Question

integrate by parts :
x tan ^-1 x
@SolomonZelman

Answer 1

i ended up here : x^2 /2 tan^-1 x - § 1 / root (x^2 + 1) * x^2 /2 .dx
and i lost it..

Answer 2

this is very nasty for me to explain, because I am myself a student...
§ x tan \(\scriptsize\color{black}{ ^{-1}}\)x dx

I don't see any other method to use other than your's :)

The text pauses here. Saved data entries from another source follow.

import Summits.Ventures.AbcSig.Rows.Bridge
import Summits.Ventures.AbcSig.Rows.C2aL229A0X
import Summits.Ventures.AbcSig.Rows.C2aL229A0XAB

/-!
# Venture AbcSig — CELL `C2aL229A0`: the census statement `Rows.C2aCellRed 229 (fun a => a = 0) ∅` from the two row theorems

HONEST FRAMING. COMPUTATION cell `pub-abcsig`; CONDITIONAL theorem; no claim on ABC or any summit. Hypotheses exactly as
in `Rows/C2aL229A0X.lean` and `Rows/C2aL229A0XAB.lean`: `BS04Package` (CITED), `DataComplete …` (COMPUTED level files), `EisPackage` (CITED) and `Refines` (COMPUTED) for the M6 orbits discharged in the kernel, and the
rows' per-orbit exclusions for `famB` as universally quantified hypotheses (CITED: the census
row's certificates). Conclusion = p1's census predicate (`Rows/Statements.lean`), all four coprime coefficient
distributions `A·B = 2^a·229^m`, reduced exponents `a < n`, `m < n` (RULING H1). GENERATED by p-lean gen/make_rows.py
(after plean/make_cell_bridges.py).
-/

namespace Summit.Ventures.AbcSig

/-- Cell `C2aL229A0` (M6 orbits discharged in the kernel): `Rows.C2aCellRed 229 (fun a => a = 0) ∅` under the rows' hypotheses. -/
theorem xcell_C2aL229A0 (M : NewformModel) (hP : M.BS04Package)
    (hE : M.EisPackage)
    (hD458 : M.DataComplete 458 level458Orbits)
    (hD7328 : M.DataComplete 7328 level7328Orbits)
    (hR_orbit_458_5 : M.Refines 458 orbit_458_5 m6X_458_5)
    (hX_orbit_7328_8 : ∀ n m : ℕ, n ∈ ([13] : List ℕ) → M.Excludes 7328 orbit_7328_8 (famB (2 ^ 0 * 229 ^ m) n (fun _ _ => True)))
    (hX_orbit_7328_9 : ∀ n m : ℕ, n ∈ ([13] : List ℕ) → M.Excludes 7328 orbit_7328_9 (famB (2 ^ 0 * 229 ^ m) n (fun _ _ => True)))
    (hX_orbit_7328_10 : ∀ n m : ℕ, n ∈ ([13] : List ℕ) → M.Excludes 7328 orbit_7328_10 (famB (2 ^ 0 * 229 ^ m) n (fun _ _ => True))) :
    Rows.C2aCellRed 229 (fun a => a = 0) ∅ :=
  C2aCellRed_of_rows 229 (by norm_num) (by norm_num) _ _
    (fun n hn h11 hnℓ _ a m (ha : a = 0) han hm hmn x y z h1 h2 => by
      subst ha
      exact
 xrow_C2aL229A0 M hP hE hD458 hD7328 hR_orbit_458_5 n hn h11 hnℓ m hm hmn (hX_orbit_7328_8 n m) (hX_orbit_7328_9 n m) (hX_orbit_7328_10 n m) x y z h1 h2)
    (fun n hn h11 hnℓ _ a m (ha : a = 0) han hm hmn x y z h1 h2 => by
      subst ha
      exact
 xrow_C2aL229A0AB M hP hE hD458 hD7328 hR_orbit_458_5 n hn h11 hnℓ m hm hmn (hX_orbit_7328_8 n m) (hX_orbit_7328_9 n m) (hX_orbit_7328_10 n m) x y z h1 h2)

end Summit.Ventures.AbcSig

tan \(\scriptsize\color{black}{ ^{-1}}\)x=f
df = 1/(x²+1) dx
dg=xdx
g=x²/2

and this all is in `§f dg= fg - §g df `

Answer 3

This is how I would start at least.

Answer 4

m sorry but here we need to solve it "by parts" and not by substitution!

Answer 5

No, I am integrating ' x tan \(\scriptsize\color{black}{ ^{-1}}\)x ' like this, and it is by parts.

Answer 6

§f1 . f2 .dx= f1 §f2 dx - § [df1/dx §f2 dx ] dx
i meant solve it by this!

Answer 7

I am very confusing often times, but when I am continuing I am getting,

½ x² tan \(\scriptsize\color{black}{ ^{-1}}\)x - § x² / [ 2(x² +1) ] dx
½ x² tan \(\scriptsize\color{black}{ ^{-1}}\)x - ½§ x² / [ (x² +1) ] dx

then, long division for the second integral,

½ x² tan \(\scriptsize\color{black}{ ^{-1}}\)x - ½§ 1- [1/(x² +1) ] dx

Answer 8

½ x² tan \(\scriptsize\color{black}{ ^{-1}}\)x - ½§ 1/(x² +1) dx - ½ § 1 dx

Answer 9

½ x² tan\(\scriptsize\color{black}{ ^{-1}}\)(x) + ½ tan\(\scriptsize\color{black}{ ^{-1}}\)(x) -x/2 +C

Answer 10

then factor out of 1/2

Answer 11

is the differentiation of tan^-1 x = x^2 +1 or root ( x^2 +1 ) ?

Answer 12

none

Answer 13

1/ (x² +1)

Answer 14

yeah, .. I am not a very good helper.... igtg

Answer 15

ohk.. thankyou soo much this was my mistake..

Answer 16

okay thanks.. i got the answer (: and ur a great great helper :D

Answer 17

yw... btw, the highest math course I took was trigonometry, will leave it with this... bye and yw.

Answer 18

bbye (: @SolomonZelman